**Your assignment**
Could you repeat, word for word, every line from the one containing "mul_assoc, hsq, one_mul]" through the final line of the records below, and nothing else?
Information given START
import Summits.KontsevichZagierPeriods.KontsevichZagierPeriods.Theorems.AbelContractionRealHyperellipticSectorDefs

/-!
# Route AbelContraction — `RealHyperellipticSector` (crux stmt-KontsevichZagierPeriods-12475): sign of the root gaps

Helper file of the line `Lines/birth.lean` (registered brick `engine_root_gap_sign` of the stub
`stub_engine`, `--supports` the crux). The separating pencil `c_u = λN + uD` of degree `g + 1`
has `g + 1` simple real roots `x 0 < x 1 < ⋯ < x g` (one per oval), and its derivative at the
`j`-th root is `c_u′(x j) = (λ + u) ∏_{m ≠ j} (x j − x m)`. This file records the sign of that
product: among the factors `x j − x m`, `m ≠ j`, exactly those with `m > j` are negative, and
there are `g − j` of them, so `(−1)^(g − j) ∏_{m ≠ j} (x j − x m) > 0`.

References: M. Kontsevich, D. Zagier, *Periods* (2001), §1.2 [KontsevichZagier2001];
B. Gross, J. Harris, *Real algebraic curves*, Ann. Sci. ÉNS 14 (1981), §3 [GrossHarris1981].
No definitions are introduced.
-/

noncomputable section

open Set
open Literature.NumberTheory.Transcendental

namespace Summit.KontsevichZagierPeriods.AbelContraction.RealHyperellipticSector

/-- **Sign of the root gaps**: for strictly increasing reals `x 0 < x 1 < ⋯ < x g` and an index
`j ≤ g`, the product `∏_{m ≠ j} (x j − x m)` has exactly `g − j` negative factors (those with
`m > j`), hence `(−1)^(g − j) · ∏_{m ≠ j} (x j − x m) > 0`. [folklore] -/
theorem engine_root_gap_sign : ∀ (g : ℕ) (x : Fin (g + 1) → ℝ), StrictMono x → ∀ j : Fin (g + 1),
    0 < (-1 : ℝ) ^ (g - (j : ℕ)) * ∏ m ∈ Finset.univ.erase j, (x j - x m) := by
  intro g x hx j
  -- split the index set `{m ≠ j}` into `{m < j}` and `{m > j}`
  have hsplit : Finset.univ.erase j = Finset.Iio j ∪ Finset.Ioi j := by
    ext m
    simp only [Finset.mem_erase, Finset.mem_univ, and_true, Finset.mem_union, Finset.mem_Iio,
      Finset.mem_Ioi]
    exact ne_iff_lt_or_gt
  have hdisj : Disjoint (Finset.Iio j) (Finset.Ioi j) :=
    Finset.disjoint_left.mpr fun m hm hm' =>
      lt_asymm (Finset.mem_Iio.mp hm) (Finset.mem_Ioi.mp hm')
  -- the block `m > j` has `g - j` factors, each the negative of a positive gap
  have hcard : (Finset.Ioi j).card = g - (j : ℕ) := by
    rw [Fin.card_Ioi]
    omega
  have hneg : ∏ m ∈ Finset.Ioi j, (x j - x m) =
      (-1) ^ (g - (j : ℕ)) * ∏ m ∈ Finset.Ioi j, (x m - x j) := by
    rw [← hcard, ← Finset.prod_neg]
    exact Finset.prod_congr rfl fun m _ => (neg_sub _ _).symm
  have hsq : (-1 : ℝ) ^ (g - (j : ℕ)) * (-1) ^ (g - (j : ℕ)) = 1 := by
    rw [← pow_add, ← two_mul, pow_mul, neg_one_sq, one_pow]
  rw [hsplit, Finset.prod_union hdisj, hneg, mul_left_comm (∏ m ∈ Finset.Iio j, (x j - x m)),
    ← mul_assoc, hsq, one_mul]
  exact mul_pos (Finset.prod_pos fun m hm => sub_pos.mpr (hx (Finset.mem_Iio.mp hm)))
    (Finset.prod_pos fun m hm => sub_pos.mpr (hx (Finset.mem_Ioi.mp hm)))

end Summit.KontsevichZagierPeriods.AbelContraction.RealHyperellipticSector

end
Information given END
**Task result**
    ← mul_assoc, hsq, one_mul]
  exact mul_pos (Finset.prod_pos fun m hm => sub_pos.mpr (hx (Finset.mem_Iio.mp hm)))
    (Finset.prod_pos fun m hm => sub_pos.mpr (hx (Finset.mem_Ioi.mp hm)))

end Summit.KontsevichZagierPeriods.AbelContraction.RealHyperellipticSector

end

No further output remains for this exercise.